And одолжить in the sense of занять, if I remember correctly, isn't mentioned in the dictionaries at all, yet is widely used. "Одолжил у меня"  (~"loaned from me") gives 146 actual results in Google, "одолжил мне" (loaned me) - 319 actual results; the correct phrase happens only ~2 times more often!
But we digressed.


----------



## Rosett

Maroseika said:


> Therefore the debtor is the only one who can вернуть долг - to me, the lender. The lender can only получить, взыскать долг.

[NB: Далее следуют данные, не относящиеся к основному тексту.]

import Summits.CriticalPhenomena.PercolationContinuityZ3.Theorems.PercNearOneGluingNoHeavyLowerTailSunflowerNuSpanBound
import HarnessLib
import HarnessLib.Audit

/-!
# `NoHeavyLowerTail` (crux stmt-CriticalPhenomena-4575), abstract sunflower cubic: the typed conjecture `NuMuSpanInequality` (NSI) — the
# rainbows are paid for by the spans of the CANONICAL kernel vectors of the cubes — and the reduction to ★

Support file (seat `prim-l12-p2` gen 24; `--supports stmt-CriticalPhenomena-4575`).  No `sorry`.  One new definition: the `@[conjecture]`
`NuMuSpanInequality` (an obligation of this programme — census-true, unproved —, never a fact).
Memo: run/shared/lean/prim/prim-l12/prim-l12-p2/FINDING-g24-LOCAL-ASSIGNMENT.md (§6).

SETTING (`…SunflowerNuSpanBound`).  `ν_P` (`P ∈ P14(Lᶜ)`, bottom `L`) and `μ_Q` (`Q ∈ P30(Kᶜ)`, kernel `K`) are the canonical `(1|4)`- and
`(3|0)`-kernel vectors of the cubes; ★ reads `#rainbows ≤ Σ cubeSlack`, and `dim span{ν_P} ≤ cubeSlack Lᶜ`, `dim span{μ_Q} ≤ cubeSlack Kᶜ`.
* `NuMuSpanInequality` (NSI, typed conjecture, NEW):
      `#rainbows ≤ Σ_{lab L = 0} dim span{ν_P : P ∈ P14(Lᶜ)} + Σ_{lab K = 4} dim span{μ_Q : Q ∈ P30(Kᶜ)}`.
  The weakest statement of the GF(2) programme found so far: RKI ⟹ RainbowMatroidPartition ⟹ LocalRainbowAssignment ⟹ NSI ⟹ ★ (the two-stage
  rainbow vectors restricted to a block are multiples of these ν's and μ's), and the first in which the rainbows enter only through their NUMBER
  `#rainbows = Σ_{P} #CR₂₃(Pᶜ)`.  Equivalent "relation-count" form: `Σ_{L∈B} e(Lᶜ) + Σ_{K∈A} e*(Kᶜ) ≤ Σ_P (#AB(Pᶜ) − #CR₂₃(Pᶜ)) + Σ_Q #AB(Qᶜ)`
  (`e` = number of independent ν-relations = even families of gen 23 §4; `P`, `Q` over petal-1 / petal-3 sets with kernel complement).
  CENSUS (gen 24, `code/nuspan.c`; kit j148326, evidence on the item): n ≤ 5 EXHAUSTIVE — all 275 665 902 monotone maps `2^5 → M₃`, 2 890 800 with
  rainbows: 0 violations, 267 890 tight; random / 'hard' (all petals non-intersecting) sunflowers on 6, 7, 8 points: 176 223 + 160 000, 57 901 + 48 000,
  5 863 + 6 400 instances, 0 violations (≈ 30 % tight); ALL 654 052 compositions θ(4 points)∘gadgets on ≤ 7 points: 0 violations (83 078 tight); the cyclic
  star CS(3,3,3) (103 + 216 ≥ 217, both sides needed); on stars θ∘OR it is the identity `MA = #rainbows`, `NB = 0`.  The one-sided versions
  `νspan + Σ_A cubeSlack ≥ #rb` and `Σ_B cubeSlack + μspan ≥ #rb` hold on the same census; the purely combinatorial rival-free count is NOT enough
  (fails in 3/6 766 sampled compositions).
* `partitionLemmaH_of_nuMuSpanInequality : NuMuSpanInequality → PartitionLemmaH` (`ZH_nonneg_of_nuMuSpan` for every sunflower).
-/

namespace Summit.CriticalPhenomena.PercolationContinuityZ3.Theorems.SunflowerPartition

open Finset

/-- **THE ν/μ-SPAN INEQUALITY** (NSI; this work; OPEN, census-clean — see the file header): for every sunflower, the number of rainbows is at
most the total dimension of the spans of the `(1|4)`-kernel vectors `ν_P` of its bottom cubes plus that of the `(3|0)`-kernel vectors `μ_Q` of its
kernel cubes.  Implied by `LocalRainbowAssignment` / `RainbowMatroidPartition` / `RainbowKernelIndependence`; implies ★.  An obligation, never a
fact: use as `(h : NuMuSpanInequality)`. [status: open] -/
@[conjecture] def NuMuSpanInequality : Prop :=
  ∀ (α : Type) [Fintype α] [DecidableEq α] (F : Sunflower α),
    (F.rainbowCard : ℤ) ≤
      (∑ L ∈ (Finset.univ : Finset (Finset α)).filter (fun L => F.lab L = 0),
        (Module.finrank (ZMod 2) (Submodule.span (ZMod 2) (Set.range
          (fun P : ↥((Lᶜ).powerset.filter (fun P => F.lab P = 1 ∧ F.lab (Lᶜ \ P) = 4)) =>
            fun σ : ↥(F.sup.filter (fun σ => σ.2 = L)) =>
              ∑ R ∈ (Lᶜ).powerset, (if F.lab R = 4 ∧ P.1 ⊆ R ∧ R ⊆ σ.1.1 then (1 : ZMod 2) else 0)))) : ℤ))
      + ∑ K ∈ (Finset.univ : Finset (Finset α)).filter (fun K => F.lab K = 4),
        (Module.finrank (ZMod 2) (Submodule.span (ZMod 2) (Set.range
          (fun Q : ↥((Kᶜ).powerset.filter (fun Q => F.lab Q = 3 ∧ F.lab (Kᶜ \ Q) = 0)) =>
            fun σ : ↥(F.sup.filter (fun σ => σ.2 = K)) =>
              ∑ R' ∈ (Kᶜ).powerset, (if F.lab R' = 0 ∧ (σ.1.1 ∪ σ.1.2)ᶜ ⊆ R' ∧ R' ⊆ Q.1 then (1 : ZMod 2) else 0)))) : ℤ)

/-- **NSI ⟹ ★** (this work). [this work] -/
theorem partitionLemmaH_of_nuMuSpanInequality (h : NuMuSpanInequality) : PartitionLemmaH := by
  intro α _ _ F
  exact F.ZH_nonneg_of_nuMuSpan (h α F)

end Summit.CriticalPhenomena.PercolationContinuityZ3.Theorems.SunflowerPartition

Current usage is not that straight as what you are trying to prove.
Брифинг официального представителя МИД России М.В.Захаровой, Москва, 12 мая ...
May 12, 2016 - ... Небезызвестный руководитель Украины обращается в молитвах к Всевышнему и говорит: «Помоги вернуть Крым», а он ему отвечает: «Крым Вы уже вернули, а теперь пора вернуть деньги».


----------



## Rosett

Awwal12 said:


> I'm sure about one thing: you will hardly hear the verb взыскать in the everyday speech, it's a clear marker of a formal or archaic style.


Positively not:
Революция крови - Google Books Result
Артем Бук - 2016 - ‎Juvenile Fiction
рыжий не собирался униматься, – кто-то порешил наших братьев, и мы пришли взыскать должок.
О Дне Победы 2.0
May 9, 2014 - Пришла такая история ко мне и сказала: «Вот тебе, Семён, Победа в долг». Будешь не достоин — приду взыскать должок. И вот, по ходу, пришла


----------



## Okkervil

anisoara said:


> In the text I'm looking at, the speaker has just explained that he's saved the father's life and now the son's life. Then he says:
> 
> За твоим отцом должок, должок ценою в  две жизни. И я надеюсь его вернуть.​
> I would expect him to say that he hopes the father will returns the debt - so I think I must be misunderstanding something. Am I???


И вы совершенно правы. В данном контексте(если только вы правильно описали предысторию) *"вернуть"* означает _*"получить"*_, что характерно для разговорной речи. Только и всего.
Можно было бы так прямо и сказать: "_И я надеюсь его получить"_. Но "получать" можно что угодно, а _"возвращать_" чаше всего лишь то, что причитается тебе по праву. Так уж сказал этот недобрый дяденька.

_За твоим отцом должок, должок ценою в две жизни. И я надеюсь его вернуть. 
Your father owes me a trifle - his life as well as yours. And I want you to meet the debts someday._


----------



## Awwal12

Rosett said:


> Positively not:
> Революция крови - Google Books Result
> Артем Бук - 2016 - ‎Juvenile Fiction
> рыжий не собирался униматься, – кто-то порешил наших братьев, и мы пришли взыскать должок.
> О Дне Победы 2.0
> May 9, 2014 - Пришла такая история ко мне и сказала: «Вот тебе, Семён, Победа в долг». Будешь не достоин — приду взыскать должок. И вот, по ходу, пришла


Ahem. You know, books are positevely beautiful examples of everyday speech. As much as phrases "и тогда свершится правосудие" (in the same book, just a bit lower), I always speak to my aunt like that. Well, I may just stand corrected that it also may mark bookish style, but surely it is not an element of colloquial speech.


----------



## Rosett

Awwal12 said:


> Ahem. You know, books are positevely beautiful examples of everyday speech. As much as phrases "и тогда свершится правосудие" (in the same book, just a bit lower), I always speak to my aunt like that. Well, I may just stand corrected that it also may mark bookish style, but surely it is not an element of colloquial speech.


Well, mixing styles is an essential feature of colloquial language, there is no contradiction with it. Both examples above represent direct speech, albeit fictional.
The live colloquial examples are plenty around, too:
lawofattraction.ru › ... › Письма Вовану
Apr 3, 2014 - ... а воз и ныне там. Вов, взыщи должок. так и быть, половина тебе "на булавки", а тыщенка мне. очень надо...
Прямые грузоотправители - Lardi-Trans.com
Apr 27, 2015 - ...откат, господа - никто не отменял... С нерезов попробуй взыщи должок, а вот с экспедиций белорусских проще и рядом ...
Вятский наблюдатель - Лента новостей - Кировские ...
... некому будет управлять страной. Вспомни кем был ПУТИН и остальные члены пЕДРа. Взыщи должок.


----------